TASK BRIEF: Will you return, word for word, only the lines from the top of the data below down to and including the one with "the pairs of"?

= = = = =

import Summits.CriticalPhenomena.PercolationContinuityZ3.Theorems.PercNearOneGluingNoHeavyLowerTailIncStarTwoPortStepNear
import Summits.CriticalPhenomena.PercolationContinuityZ3.Theorems.PercNearOneGluingNoHeavyLowerTailIncStarTwoPortStepFar
import Summits.CriticalPhenomena.PercolationContinuityZ3.Theorems.PercNearOneGluingNoHeavyLowerTailIncStarBranchLemma
import HarnessLib

/-!
# The TWO-PORT branch lemma (H), IV: the induction over the forest

Support file for the Sahi programme (`--supports stmt-CriticalPhenomena-4575`, prover prim-sahi-p2 gen 21).  No definitions, no named
facts, no sorries; standard axioms.  Memo `run/shared/lean/prim/prim-sahi/prim-sahi-p2/gen21/THEOREM-H.md` §1, `PROOF-E3.md` §31.

**Theorem `twoPortBranchLemma` ((H) on every apex-forest).**  For product Bernoulli percolation `P = prodBernoulli w` on the pairs of
`Fin n` with root `s`: if the environment `fromEdgeSet {z | s ∉ z ∧ w z ≠ 0}` is acyclic, then for every `u` (the root allowed), every
`v ≠ s` and all `b, c`,
  `P({s↔u} ∩ {s↔v}ᶜ ∩ {b↔v}) · P({s↔c} ∪ {u↔c} ∪ {v↔c})`
    `≤ P({s↔u} ∩ {s↔v}ᶜ ∩ {b↔v} ∩ ({s↔c} ∪ {u↔c} ∪ {v↔c})) + P({s↔u} ∩ {s↔v}ᶜ ∩ {b↔v} ∩ ({s↔c} ∪ {u↔c}))`.
The instance `(u, b) = (s, v)` is the branch lemma (Br) (`…IncStarBranchLemma`); the general instance is the two-port inequality behind
CONJECTURE Θ₂ / B-cyc of the memo: with `e = s(u,v)` it says that, given that `e` is pivotal for `{s↔b}` from the `u`-side, the expected
number of root connections of `c` with and without `e` is at least the unconditional probability that `c` meets `{s,u,v}`.

`twoPortBranchLemma_local` is the sharper form in which only the COMPONENT of the unrooted port `v` has to be cycle-free (the proof never looks
at the other components).

**Proof.**  Induction on the number of positive environment pairs.  `u = v`: the event is empty.  `c = v`: `X₃ = Ω`.  `v` without
environment pairs (`twoPort_base`): `b ≠ v` makes the event empty, and for `b = v ≠ c` the blocks `{s,v}` / `{v}ᶜ` are independent and
Harris gives `P(s↔u in B)·P(X) ≤ P({s↔u in B} ∩ X)`.  Otherwise peel an environment pair `e₁ = s(v, x')` at `v` — the first edge of the
tree path `v → u` if `u` lies in the tree of `v`, any edge at `v` if not — whose `v`-side `L` then misses `s, x', u`
(`IncStar.apexForest_cross`), and apply the bridge step of `…IncStarTwoPortStepNear/Far` in the four cases `b, c ∈ L / ∉ L`, each fed
with one instance of the induction hypothesis for `w[e₁↦0]` (`IncStar.envGraph_update_le`, fewer positive pairs).  ∎
-/

noncomputable section

namespace Summit.CriticalPhenomena.PercolationContinuityZ3.Theorems

namespace IncStar

open MeasureTheory Set Literature.Probability.Percolation Literature.Probability.LatticeModels EdgeInduction
open scoped Classical

variable {n : ℕ}

/-- (H) when the two ports coincide: the event `{s↔u} ∩ {s↔u}ᶜ` is empty. [this work] -/
theorem twoPort_of_eq (w : Sym2 (Fin n) → unitInterval) (s u b c : Fin n) :
    (prodBernoulli w).real (openConn s u ∩ (openConn s u)ᶜ ∩ openConn b u) *
        (prodBernoulli w).real (openConn s c ∪ openConn u c ∪ openConn u c)
      ≤ (prodBernoulli w).real (openConn s u ∩ (openConn s u)ᶜ ∩ openConn b u ∩ (openConn s c ∪ openConn u c ∪ openConn u c))
        + (prodBernoulli w).real (openConn s u ∩ (openConn s u)ᶜ ∩ openConn b u ∩ (openConn s c ∪ openConn u c)) := by
  rw [Set.inter_compl_self, Set.empty_inter, Set.empty_inter, Set.empty_inter, measureReal_empty, zero_mul, zero_add]

/-- (H) when the plain target is the unrooted port (`c = v`): `X₃ ⊇ {v↔v} = Ω`. [this work] -/
theorem twoPort_of_target_eq_port (w : Sym2 (Fin n) → unitInterval) (s u v b : Fin n) :
    (prodBernoulli w).real (openConn s u ∩ (openConn s v)ᶜ ∩ openConn b v) *
        (prodBernoulli w).real (openConn s v ∪ openConn u v ∪ openConn v v)
      ≤ (prodBernoulli w).real (openConn s u ∩ (openConn s v)ᶜ ∩ openConn b v ∩ (openConn s v ∪ openConn u v ∪ openConn v v))
        + (prodBernoulli w).real (openConn s u ∩ (openConn s v)ᶜ ∩ openConn b v ∩ (openConn s v ∪ openConn u v)) := by
  have huniv : (openConn s v ∪ openConn u v ∪ openConn v v : Set (BondConfig (Fin n))) = Set.univ :=
    Set.eq_univ_of_forall fun _ => Or.inr (SimpleGraph.Reachable.refl v)
  rw [huniv, Set.inter_univ, probReal_univ, mul_one]
  linarith [(measureReal_nonneg : 0 ≤ (prodBernoulli w).real (openConn s u ∩ (openConn s v)ᶜ ∩ openConn b v ∩ (openConn s v ∪ openConn u v)))]

/-- **(H), base**: the unrooted port `v` has no positive environment pair. [this work] -/
theorem twoPort_base (w : Sym2 (Fin n) → unitInterval) {s u v : Fin n} (b c : Fin n) (hvs : v ≠ s) (huv : u ≠ v)
    (hiso : ∀ y : Fin n, y ≠ v → y ≠ s → w s(v, y) = 0) :
    (prodBernoulli w).real (openConn s u ∩ (openConn s v)ᶜ ∩ openConn b v) *
        (prodBernoulli w).real (openConn s c ∪ openConn u c ∪ openConn v c)
      ≤ (prodBernoulli w).real (openConn s u ∩ (openConn s v)ᶜ ∩ openConn b v ∩ (openConn s c ∪ openConn u c ∪ openConn v c))
        + (prodBernoulli w).real (openConn s u ∩ (openConn s v)ᶜ ∩ openConn b v ∩ (openConn s c ∪ openConn u c)) := by
  by_cases hcv : c = v
  · subst hcv; exact twoPort_of_target_eq_port w s u c b
  set L : Set (Fin n) := {v} with hL
  have hsL : s ∉ L := fun h => hvs (Set.mem_singleton_iff.1 h).symm
  have hvL : v ∈ L := Set.mem_singleton v
  have huL : u ∉ L := fun h => huv (Set.mem_singleton_iff.1 h)
  have hcL : c ∉ L := fun h => hcv (Set.mem_singleton_iff.1 h)
  have hcross : ∀ x y : Fin n, x ∈ L → y ∉ L → y ≠ s → w s(x, y) = 0 := by
    intro x y hx hy hys
    rw [Set.mem_singleton_iff.1 hx]
    exact hiso y (fun h => hy (h ▸ Set.mem_singleton v)) hys
  set G : Set (BondConfig (Fin n)) := {ω | ∀ e', w e' = 0 → e' ∉ ω}
  have hG1 : (prodBernoulli w).real G = 1 := real_sureClosed w
  have hωG : ∀ ω ∈ G, ∀ x y : Fin n, x ∈ L → y ∉ L → y ≠ s → s(x, y) ∉ ω :=
    fun ω hω x y hx hy hys => hω _ (hcross x y hx hy hys)
  set U : Set (BondConfig (Fin n)) := openConn s u ∩ (openConn s v)ᶜ ∩ openConn b v
  set X3 : Set (BondConfig (Fin n)) := openConn s c ∪ openConn u c ∪ openConn v c
  set X2 : Set (BondConfig (Fin n)) := openConn s c ∪ openConn u c
  by_cases hbv : b = v
  swap
  · -- `b ≠ v`: the event is empty
    have hbL : b ∉ L := fun h => hbv (Set.mem_singleton_iff.1 h)
    have h0 : (prodBernoulli w).real U = 0 := by
      rw [real_congr_of_sure hG1 (A' := (∅ : Set (BondConfig (Fin n))))
        (fun ω hω => ⟨fun hA => (twoPort_mem_U_far L hsL hvL (hωG ω hω) hbL hA).elim, fun hA => (Set.notMem_empty _ hA).elim⟩),
        measureReal_empty]
    rw [h0, zero_mul]
    exact add_nonneg measureReal_nonneg measureReal_nonneg
  subst hbv
  -- `b = v ≠ c`: independence of the blocks `{s, v}` and `{v}ᶜ`, and Harris in the far block
  set SAv : Set (BondConfig (Fin n)) := openConnIn (insert s L) s b
  set SBu : Set (BondConfig (Fin n)) := openConnIn Lᶜ s u
  set SBc : Set (BondConfig (Fin n)) := openConnIn Lᶜ s c
  set NBuc : Set (BondConfig (Fin n)) := openConnIn Lᶜ u c
  have hm : ∀ X : Set (BondConfig (Fin n)), MeasurableSet X := fun _ => MeasurableSet.of_discrete
  have hbb : ∀ ω : BondConfig (Fin n), ω ∈ openConnIn (insert s L) b b := fun ω =>
    ⟨Set.mem_insert_of_mem s hvL, Set.mem_insert_of_mem s hvL, SimpleGraph.Reachable.refl _⟩
  have hdU : DeterminedBy (Set.univ \ SAv) {z : Sym2 (Fin n) | ¬ z.IsDiag ∧ ∀ x ∈ z, x ∈ insert s L} := by
    have h1 := IncStarCutVertex.determinedBy_openConnIn_offDiag (insert s L) s b
    have h2 := determinedBy_univ {z : Sym2 (Fin n) | ¬ z.IsDiag ∧ ∀ x ∈ z, x ∈ insert s L}
    rw [determinedBy_iff] at h1 h2 ⊢
    intro ω ω' h
    rw [Set.mem_sdiff, Set.mem_sdiff, h1 ω ω' h, h2 ω ω' h]
  have hdC : DeterminedBy (SBu ∩ (SBc ∪ NBuc)) {z : Sym2 (Fin n) | ¬ z.IsDiag ∧ ∀ x ∈ z, x ∈ Lᶜ} := by
    have h1 := IncStarCutVertex.determinedBy_openConnIn_offDiag Lᶜ s u
    have h2 := IncStarCutVertex.determinedBy_openConnIn_offDiag Lᶜ s c
    have h3 := IncStarCutVertex.determinedBy_openConnIn_offDiag Lᶜ u c
    rw [determinedBy_iff] at h1 h2 h3 ⊢
    intro ω ω' h
    simp only [Set.mem_inter_iff, Set.mem_union]
    rw [h1 ω ω' h, h2 ω ω' h, h3 ω ω' h]
  have m1 : (prodBernoulli w).real U = (prodBernoulli w).real (Set.univ \ SAv) * (prodBernoulli w).real SBu := by
    rw [← indep_blocks w L s hdU (IncStarCutVertex.determinedBy_openConnIn_offDiag Lᶜ s u)]
    refine real_congr_of_sure hG1 fun ω hω => ?_
    rw [twoPort_mem_U_near L hsL hvL huL (hωG ω hω) hvL]
    have := hbb ω
    simp only [Set.mem_inter_iff, Set.mem_sdiff, Set.mem_univ, true_and]
    tauto
  have m2 : (prodBernoulli w).real X3 = (prodBernoulli w).real (SBc ∪ NBuc) :=
    real_congr_of_sure hG1 fun ω hω => by rw [twoPort_mem_X3_far L hsL hvL huL (hωG ω hω) hcL, Set.mem_union]
  have m3 : (prodBernoulli w).real (U ∩ X3) = (prodBernoulli w).real (Set.univ \ SAv) * (prodBernoulli w).real (SBu ∩ (SBc ∪ NBuc)) := by
    rw [← indep_blocks w L s hdU hdC]
    refine real_congr_of_sure hG1 fun ω hω => ?_
    rw [Set.mem_inter_iff, twoPort_mem_U_near L hsL hvL huL (hωG ω hω) hvL, twoPort_mem_X3_far L hsL hvL huL (hωG ω hω) hcL]
    have := hbb ω
    simp only [Set.mem_inter_iff, Set.mem_sdiff, Set.mem_univ, true_and, Set.mem_union]
    tauto
  have m4 : (prodBernoulli w).real (U ∩ X2) = (prodBernoulli w).real (Set.univ \ SAv) * (prodBernoulli w).real (SBu ∩ (SBc ∪ NBuc)) := by
    rw [← indep_blocks w L s hdU hdC]
    refine real_congr_of_sure hG1 fun ω hω => ?_
    rw [Set.mem_inter_iff, twoPort_mem_U_near L hsL hvL huL (hωG ω hω) hvL, twoPort_X2_far L hsL huL (hωG ω hω) hcL]
    have := hbb ω
    simp only [Set.mem_inter_iff, Set.mem_sdiff, Set.mem_univ, true_and, Set.mem_union]
    tauto
  have hupS : ∀ x y : Fin n, IsUpperSet (openConnIn Lᶜ x y : Set (BondConfig (Fin n))) := fun x y => isUpperSet_openConnIn _ x y
  have harris : (prodBernoulli w).real SBu * (prodBernoulli w).real (SBc ∪ NBuc) ≤ (prodBernoulli w).real (SBu ∩ (SBc ∪ NBuc)) :=
    prodBernoulli_harris w (hupS s u) ((hupS s c).union (hupS u c)) (hm _) (hm _)
  rw [m1, m2, m3, m4]
  have hA : 0 ≤ (prodBernoulli w).real (Set.univ \ SAv) := measureReal_nonneg
  nlinarith [mul_le_mul_of_nonneg_left harris hA,
    mul_nonneg hA (measureReal_nonneg : 0 ≤ (prodBernoulli w).real (SBu ∩ (SBc ∪ NBuc)))]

= = = = =

RESULT OF THE EXERCISE:
import Summits.CriticalPhenomena.PercolationContinuityZ3.Theorems.PercNearOneGluingNoHeavyLowerTailIncStarTwoPortStepNear
import Summits.CriticalPhenomena.PercolationContinuityZ3.Theorems.PercNearOneGluingNoHeavyLowerTailIncStarTwoPortStepFar
import Summits.CriticalPhenomena.PercolationContinuityZ3.Theorems.PercNearOneGluingNoHeavyLowerTailIncStarBranchLemma
import HarnessLib

/-!
# The TWO-PORT branch lemma (H), IV: the induction over the forest

Support file for the Sahi programme (`--supports stmt-CriticalPhenomena-4575`, prover prim-sahi-p2 gen 21).  No definitions, no named
facts, no sorries; standard axioms.  Memo `run/shared/lean/prim/prim-sahi/prim-sahi-p2/gen21/THEOREM-H.md` §1, `PROOF-E3.md` §31.

**Theorem `twoPortBranchLemma` ((H) on every apex-forest).**  For product Bernoulli percolation `P = prodBernoulli w` on the pairs of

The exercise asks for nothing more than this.